The bombing is often inaccurate, and civilians have been killed in apartment buildings in Kyiv and other large cities. But enough to cause problems for a power grid that already lacks generation after the closure of the Zaporizhzhia nuclear power plant.

Russian attacks have destroyed nearly a third of Ukraine’s power plants since Monday last week – prompting the NATO Secretary General to announce the delivery of new anti-drone defenses within days.

Last night, the energy infrastructure and energy supply were targeted in the eastern Kyiv region, where two people were killed, and in the cities of Dnipro and Zhytomyr, Kirillo Tymoshenko, deputy head of the presidential office, said.

“Now the situation is critical across the country because our regions depend on each other … It is necessary that the whole country prepares for blackouts of electricity, water and heating,” Tymoshenko told Ukrainian television.

Jens Stoltenberg, NATO Secretary-General, said member states would “step up” and provide more air defenses to help stabilize the situation. “NATO will in the coming days introduce anti-drone systems to counter the specific threat of drones, including those from Iran,” he said.

Although there are indications that Moscow is short of guided missiles, it has acquired as many as 2,400 Iranian drones, according to Ukraine, and is using them as cheaper alternatives to strike energy targets and sow fear among civilians.

Iran denies supplying Russia with the drones, while Kremlin spokesman Dmitry Peskov said he had no information on their source. “Russian equipment with Russian names is used,” Peskov said.

Experts and Western governments in Ukraine believe that the neighbors’ planes are Shahed drones, recognizable by the distinctive delta wing shape and from examining the fragments recovered from the ground.

A Western official, who spoke on condition of anonymity at a briefing on Tuesday, said they believed Russia was “pursuing a deliberate strategy to try to destroy Ukraine’s power grid”.

Reuters reported that Iran has promised to provide Russia with surface-to-surface missiles, as well as more drones, citing senior Iranian officials and two Iranian diplomats.

British Defense Secretary Ben Wallace and Foreign Secretary James Cleverly traveled to Washington on Tuesday to discuss how to respond to Iran’s interference, as officials made clear that a new air defense package for Ukraine was being prepared.

Germany last week delivered the first of four Iris-T air defense systems it had promised to supply to Ukraine, but the United States was wary of strengthening Ukraine’s air forces and defenses lest it be seen as an escalation.

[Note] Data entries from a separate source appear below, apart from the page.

import Summits.QuantumFields.BalabanUV.Beta.CompositeOneShotJets

/-!
# `BalabanUV.Beta.CompositeMixedTableGraded` — row D1 ∕ (C1) (an2, `compMixKer`'s owner): THE COMPOSITE MIXED THIRD-ORDER KERNEL WITH THE
# GRADED-SYMMETRIC CROSS PAIRING — the object the second-order Ward row `a2` is inhabited by, BY VALUE (located 2026-08-29)

WHAT.  `CompositeMixedTable.compMixKer ℓ 𝓋 𝒽 𝓉 L` (F6c) is the five-summand top-peeled chain rule S1 + S2 + S3 + S4 + S5 (see that file's header).
With an ANTISYMMETRIC Hessian brick `𝒽` (an1's rooted and (0.4)-symmetrised bricks: `hessKerAt_swap`, `symHessKerAt_swap`) the two CROSS WORDS satisfy
`S3(f,f′) = −S2(f′,f)`, so `S2 + S3` — and the `𝓋`-word S4 — are `(f,f′)`-ODD and drop out of every even half (an2 PART 32
`CombMixedT2EvenStoreyRec.even_S23_eq_zero ∕ even_S4_eq_zero`; road «FP» `CompositeMixedEvenHalf`, brick-generic): the even half any second-order row consumes is
`S1ᵉ + S5ᵉ`.  THIS FILE defines the GRADED twin
  `compMixKerG ℓ 𝓋 𝒽 𝓉 L (m+1) := S1 + S2 − S3 + S4 + Σ ℓ · compMixKerG … m`
(the third summand's sign flipped at every depth; everything else verbatim), whose even half is `S1ᵉ + (S2 − S3)ᵉ + S5ᵉ = S1ᵉ + 2·S2ᵉ + S5ᵉ` — the
graded-SYMMETRIC cross pairing `S2(f,f′) + S2(f′,f)` restored — together with its packed table `compMixFFG` and the (0.4)-sym literal-level family `compMixG`
(the twins of F6c's `compMixFF` and `CompositeOneShotJets.compMix`).  §1 the definition + unfoldings; §2 the bridge to `compMixKer`:
`compMixKerG (m+1) = compMixKer (m+1) − 2·S3 + Σ ℓ·(compMixKerG m − compMixKer m)` (pure algebra, brick-free) and the depth-one anchor
`compMixKerG 1 = compMixKer 1`; §3 the packed shapes.  `compMixKer` itself is UNTOUCHED (PART 32∕33c and (K2b)'s typed rows are ITS theorems and stay true).

WHY (located, BY VALUE — zero weight on any binder).  Engine C's locator for v10's second-order Ward row `a2` (R-AN2-80-GH + ADD1–3, `run/shared/lean/ttrl/requests.jsonl`
l.4560∕4564∕4565∕4566; deposits `prestab/a2/A2.md`, `A2-LOCATE-INTERIM.md`, job `j333652/a2gh_p4_mu0.json` 06482a3e…; (p, Lc) = (4, 3), storey n = 0, μ = 0): v10's `a2`
is NOT inhabited with `hM₂ := ½•(mixFF + sgnK (trK mixFF))` of `compMixKer` (the `𝓉`-only even half), under any rescaling, gauge of the direction column, row family or
levelwise jet; it IS inhabited — the row VANISHES ENTRYWISE on every probe class, `r_sec ≤ 5.4e−13` — at v10's DISPLAYED `(w 0 1, w 0 0) = (−Lc⁸, −1)` once the mixed
table's even half is `S1ᵉ + 2·S2ᵉ + S5ᵉ` (free fit returns the weights `(54, 108, 54)` to 1e−14, i.e. `cM₂ 0 = 27 = 3³` with the cross pairing at the SAME weight; the
planted sign-back `S1 + S2 + S3 + S5` re-opens the row to 0.29–0.91).  Journal `HOME/CLAIMS.log` [AN2-G80-RCPT-10]; road FP PREDICTION-FP-61 RIGHT; design = the
row's [AN2-G80-RCPT-10] (4).  This file is (F0) of that design: the OBJECT only — no Ward row, no display, no END.

[our object — bookkeeping] three definitions (`compMixKerG`, `compMixFFG`, `compMixG`) + [folklore] unfoldings ∕ finite-sum algebra; nothing cited; 0 sorry.
Nothing of Bałaban's asserted, valued or discharged (the located sign is in OUR chain rule for OUR transcription; whether Bałaban's own mixed table carries the
symmetric cross pairing is not a question this tree can put — ABSOLUTE RULE); 0 estimates; 0∕4 row-D1 binders (hW ∕ hR ∕ D1Tel ∕ D1Rep); NOT (C1), NOT D1,
NEVER «G-an2-4 closed», NOT BetaPertH, NOT continuum, NOT Clay.
HONEST DEPENDENCY (page 1, mandatory): continuum YM on T⁴ ⇐ BetaPertH ∧ nine spine estimates (0/9 proved); BetaPertH ⇐ (D1) ∧ (D4) ∧ CAP+tail;
G-an2-4 gates asym, D1 and NE2/3/4.  Row D1 ∕ (C1) OWNER an2, gen 80, 2026-08-29.  No existing file touched.
-/

noncomputable section

open scoped BigOperators

namespace Summit.QuantumFields.BalabanUV.Beta.CompositeMixedTableGraded

open Finset
open Literature.MathematicalPhysics.QuantumFieldTheory.Balaban1983to89
open Literature.MathematicalPhysics.QuantumFieldTheory.Balaban1983to89.Beta
open AffineAveraging (Site toSite)
open AveragingHessianKernels (Bond)
open ExpKernelCalculus (MKer)
open OneStepResolventKernel (Fib)
open Summit.QuantumFields.BalabanUV.Beta.CompositeVertexKernelRec (offs compLinKer compVHKer compLinKer_zero compVHKer_zero)
open Summit.QuantumFields.BalabanUV.Beta.CompositeHessianTable (packFF packFF_inl_inl)
open Summit.QuantumFields.BalabanUV.Beta.CompositeMixedTable (compMixKer compMixFF compMixKer_zero compMixKer_succ)
open Summit.QuantumFields.BalabanUV.Beta.SymAveragingHessianCounts (symLinKerAt symVhKerAt symHessKerAt)
open Summit.QuantumFields.BalabanUV.Beta.SymAveragingMixedJetTables (symMixKerAt)

variable {d : ℕ}

/-! ## §1 The graded composite mixed kernel -/

variable (ℓ : ℕ → Fin (d + 1) → Site (d + 1) → Bond (d + 1) → ℝ)
  (𝓋 𝒽 : ℕ → Fin (d + 1) → Site (d + 1) → Bond (d + 1) → Bond (d + 1) → ℝ)
  (𝓉 : ℕ → Fin (d + 1) → Site (d + 1) → Bond (d + 1) → Bond (d + 1) → Bond (d + 1) → ℝ) (L : ℕ)

/-- [our object — bookkeeping] **THE GRADED COMPOSITE MIXED THIRD-ORDER KERNEL** (slots: background bond `g`; fluctuation bonds `f`, `f′`): F6c's `compMixKer`
recursion VERBATIM except that the third summand (the cross word `𝒽 · compLinKer f · compVHKer f′ g`) enters with a MINUS sign, at every depth — so that, for an
antisymmetric `𝒽`, the cross words contribute the `(f,f′)`-SYMMETRIC pairing `S2(f,f′) + S2(f′,f)` instead of the odd one. -/
def compMixKerG : ℕ → Fin (d + 1) → Site (d + 1) → Bond (d + 1) → Bond (d + 1) → Bond (d + 1) → ℝ
  | 0, _, _, _, _, _ => 0
  | m + 1, μ, y, g, f, f' =>
      (∑ κ : Fin (d + 1), ∑ e ∈ offs L, ∑ κ₁ : Fin (d + 1), ∑ e₁ ∈ offs L, ∑ κ₂ : Fin (d + 1), ∑ e₂ ∈ offs L,
          𝓉 m μ y (κ, (L : ℤ) • y + e) (κ₁, (L : ℤ) • y + e₁) (κ₂, (L : ℤ) • y + e₂)
            * compLinKer ℓ L m g (κ, (L : ℤ) • y + e) * compLinKer ℓ L m f (κ₁, (L : ℤ) • y + e₁)
            * compLinKer ℓ L m f' (κ₂, (L : ℤ) • y + e₂))
        + (∑ κ₁ : Fin (d + 1), ∑ e₁ ∈ offs L, ∑ κ₂ : Fin (d + 1), ∑ e₂ ∈ offs L,
            𝒽 m μ y (κ₁, (L : ℤ) • y + e₁) (κ₂, (L : ℤ) • y + e₂)
              * compVHKer ℓ 𝓋 L m κ₁ ((L : ℤ) • y + e₁) f g * compLinKer ℓ L m f' (κ₂, (L : ℤ) • y + e₂))
        - (∑ κ₁ : Fin (d + 1), ∑ e₁ ∈ offs L, ∑ κ₂ : Fin (d + 1), ∑ e₂ ∈ offs L,
            𝒽 m μ y (κ₁, (L : ℤ) • y + e₁) (κ₂, (L : ℤ) • y + e₂)
              * compLinKer ℓ L m f (κ₁, (L : ℤ) • y + e₁) * compVHKer ℓ 𝓋 L m κ₂ ((L : ℤ) • y + e₂) f' g)
        + (∑ κ₁ : Fin (d + 1), ∑ e₁ ∈ offs L, ∑ κ : Fin (d + 1), ∑ e ∈ offs L,
            𝓋 m μ y (κ₁, (L : ℤ) • y + e₁) (κ, (L : ℤ) • y + e)
              * compVHKer ℓ 𝒽 L m κ₁ ((L : ℤ) • y + e₁) f f' * compLinKer ℓ L m g (κ, (L : ℤ) • y + e))
        + ∑ κ : Fin (d + 1), ∑ e ∈ offs L,
            ℓ m μ y (κ, (L : ℤ) • y + e) * compMixKerG m κ ((L : ℤ) • y + e) g f f'

/-- [our object — bookkeeping] **THE PACKED GRADED COMPOSITE MIXED TABLE** (the shape of F6c's `compMixFF`): per finest background bond `(κ, u)` and
level-`m` bond `(μ, y)`, the field–field kernel `((x, inl α), (x′, inl α′)) ↦ compMixKerG … m μ y (κ, u) (α, x) (α′, x′)`. -/
def compMixFFG (m : ℕ) (κ : Fin (d + 1)) (u : Site (d + 1)) : Fin (d + 1) → Site (d + 1) → MKer (d + 1) (Fib d) :=
  packFF (fun μ y f f' => compMixKerG ℓ 𝓋 𝒽 𝓉 L m μ y (κ, u) f f')

variable {ℓ 𝓋 𝒽 𝓉 L}

/-- unfolding, depth `0`. -/
@[simp] theorem compMixKerG_zero (μ : Fin (d + 1)) (y : Site (d + 1)) (g f f' : Bond (d + 1)) :
    compMixKerG ℓ 𝓋 𝒽 𝓉 L 0 μ y g f f' = 0 := rfl

/-- unfolding, depth `m+1` (TOP-PEEL by `rfl`; the third summand carries the minus sign). -/
theorem compMixKerG_succ (m : ℕ) (μ : Fin (d + 1)) (y : Site (d + 1)) (g f f' : Bond (d + 1)) :
    compMixKerG ℓ 𝓋 𝒽 𝓉 L (m + 1) μ y g f f' =
      (∑ κ : Fin (d + 1), ∑ e ∈ offs L, ∑ κ₁ : Fin (d + 1), ∑ e₁ ∈ offs L, ∑ κ₂ : Fin (d + 1), ∑ e₂ ∈ offs L,
          𝓉 m μ y (κ, (L : ℤ) • y + e) (κ₁, (L : ℤ) • y + e₁) (κ₂, (L : ℤ) • y + e₂)
            * compLinKer ℓ L m g (κ, (L : ℤ) • y + e) * compLinKer ℓ L m f (κ₁, (L : ℤ) • y + e₁)
            * compLinKer ℓ L m f' (κ₂, (L : ℤ) • y + e₂))
        + (∑ κ₁ : Fin (d + 1), ∑ e₁ ∈ offs L, ∑ κ₂ : Fin (d + 1), ∑ e₂ ∈ offs L,
            𝒽 m μ y (κ₁, (L : ℤ) • y + e₁) (κ₂, (L : ℤ) • y + e₂)
              * compVHKer ℓ 𝓋 L m κ₁ ((L : ℤ) • y + e₁) f g * compLinKer ℓ L m f' (κ₂, (L : ℤ) • y + e₂))
        - (∑ κ₁ : Fin (d + 1), ∑ e₁ ∈ offs L, ∑ κ₂ : Fin (d + 1), ∑ e₂ ∈ offs L,
            𝒽 m μ y (κ₁, (L : ℤ) • y + e₁) (κ₂, (L : ℤ) • y + e₂)
              * compLinKer ℓ L m f (κ₁, (L : ℤ) • y + e₁) * compVHKer ℓ 𝓋 L m κ₂ ((L : ℤ) • y + e₂) f' g)
        + (∑ κ₁ : Fin (d + 1), ∑ e₁ ∈ offs L, ∑ κ : Fin (d + 1), ∑ e ∈ offs L,
            𝓋 m μ y (κ₁, (L : ℤ) • y + e₁) (κ, (L : ℤ) • y + e)
              * compVHKer ℓ 𝒽 L m κ₁ ((L : ℤ) • y + e₁) f f' * compLinKer ℓ L m g (κ, (L : ℤ) • y + e))
        + ∑ κ : Fin (d + 1), ∑ e ∈ offs L,
            ℓ m μ y (κ, (L : ℤ) • y + e) * compMixKerG ℓ 𝓋 𝒽 𝓉 L m κ ((L : ℤ) • y + e) g f f' := rfl

/-- [folklore] The field–field entries of the packed graded composite mixed table. -/
@[simp] theorem compMixFFG_inl_inl (m : ℕ) (κ : Fin (d + 1)) (u : Site (d + 1)) (μ : Fin (d + 1)) (y x x' : Site (d + 1)) (α α' : Fin (d + 1)) :
    compMixFFG ℓ 𝓋 𝒽 𝓉 L m κ u μ y x x' (Sum.inl α) (Sum.inl α') = compMixKerG ℓ 𝓋 𝒽 𝓉 L m μ y (κ, u) (α, x) (α', x') := rfl

/-! ## §2 The bridge to `compMixKer` -/

/-- [folklore] **BRIDGE** (brick-free algebra): at depth `m+1` the graded kernel is F6c's kernel MINUS TWICE THE THIRD CROSS WORD plus the top-`ℓ` transport of the
lower difference.  (For an antisymmetric `𝒽`, `−2·S3(f,f′) = 2·S2(f′,f)` — road `CompositeMixedEvenHalf.cross₃_eq_neg_cross₂_swap` — so the even half gains exactly the
symmetric cross pairing `S2(f,f′) + S2(f′,f)`.) -/
theorem compMixKerG_succ_eq_compMixKer_succ_sub (m : ℕ) (μ : Fin (d + 1)) (y : Site (d + 1)) (g f f' : Bond (d + 1)) :
    compMixKerG ℓ 𝓋 𝒽 𝓉 L (m + 1) μ y g f f' =
      compMixKer ℓ 𝓋 𝒽 𝓉 L (m + 1) μ y g f f'
        - 2 * (∑ κ₁ : Fin (d + 1), ∑ e₁ ∈ offs L, ∑ κ₂ : Fin (d + 1), ∑ e₂ ∈ offs L,
            𝒽 m μ y (κ₁, (L : ℤ) • y + e₁) (κ₂, (L : ℤ) • y + e₂)
              * compLinKer ℓ L m f (κ₁, (L : ℤ) • y + e₁) * compVHKer ℓ 𝓋 L m κ₂ ((L : ℤ) • y + e₂) f' g)
        + ∑ κ : Fin (d + 1), ∑ e ∈ offs L,
            ℓ m μ y (κ, (L : ℤ) • y + e)
              * (compMixKerG ℓ 𝓋 𝒽 𝓉 L m κ ((L : ℤ) • y + e) g f f' - compMixKer ℓ 𝓋 𝒽 𝓉 L m κ ((L : ℤ) • y + e) g f f') := by
  rw [compMixKerG_succ, compMixKer_succ]
  simp only [mul_sub, Finset.sum_sub_distrib]
  ring

/-- [folklore] ANCHOR: at depth one the graded kernel IS F6c's kernel (no lower composite ⇒ no cross word, no `𝓋`-word):
`compMixKerG … 1 = compMixKer … 1` pointwise. -/
theorem compMixKerG_one (μ : Fin (d + 1)) (y : Site (d + 1)) (g f f' : Bond (d + 1)) :
    compMixKerG ℓ 𝓋 𝒽 𝓉 L 1 μ y g f f' = compMixKer ℓ 𝓋 𝒽 𝓉 L 1 μ y g f f' := by
  rw [compMixKerG_succ, compMixKer_succ]
  simp only [compMixKerG_zero, compMixKer_zero, compVHKer_zero, mul_zero, zero_mul, Finset.sum_const_zero, sub_zero, add_zero]

/-! ## §3 The (0.4)-symmetrised literal-level family -/

/-- [our object — bookkeeping] **THE GRADED COMPOSITE MIXED TABLE AT THE LITERAL's BRICKS** (the twin of `CompositeOneShotJets.compMix r L m`): the packed graded
kernel over an1's (0.4)-symmetrised bricks `symLinKerAt ∕ symVhKerAt ∕ symHessKerAt ∕ symMixKerAt` at the constant root `toSite r`. -/
def compMixG (r : Fin (d + 1) → ℕ) (L m : ℕ) : Fin (d + 1) → Site (d + 1) → Fin (d + 1) → Site (d + 1) → MKer (d + 1) (Fib d) :=
  compMixFFG (fun _ => symLinKerAt (toSite r) L) (fun _ => symVhKerAt (toSite r) L) (fun _ => symHessKerAt (toSite r) L)
    (fun _ => symMixKerAt (toSite r) L) L m

/-- [folklore] The field–field entries of the literal-level graded table, by name. -/
theorem compMixG_inl_inl (r : Fin (d + 1) → ℕ) (L m : ℕ) (κ : Fin (d + 1)) (u : Site (d + 1)) (μ : Fin (d + 1)) (y x x' : Site (d + 1))
    (α α' : Fin (d + 1)) :
    compMixG r L m κ u μ y x x' (Sum.inl α) (Sum.inl α')
      = compMixKerG (fun _ => symLinKerAt (toSite r) L) (fun _ => symVhKerAt (toSite r) L) (fun _ => symHessKerAt (toSite r) L)
          (fun _ => symMixKerAt (toSite r) L) L m μ y (κ, u) (α, x) (α', x') := rfl

end Summit.QuantumFields.BalabanUV.Beta.CompositeMixedTableGraded

end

Kevin McCarthy, the Republican leader in the US House of Representatives, warned on Tuesday that Congress would not “write a blank check to Ukraine” if his party wins next month’s midterm elections.

Hours later, prominent Republican Michael McCaul said he believed the Ukrainians should “get what they need” — including long-range missiles from those the Biden administration has been willing to supply so far.

Analysts say the mixed messages reflect an internal debate between traditional national security conservatives and the party’s Trump wing, in which pro-Russia sentiment is much stronger.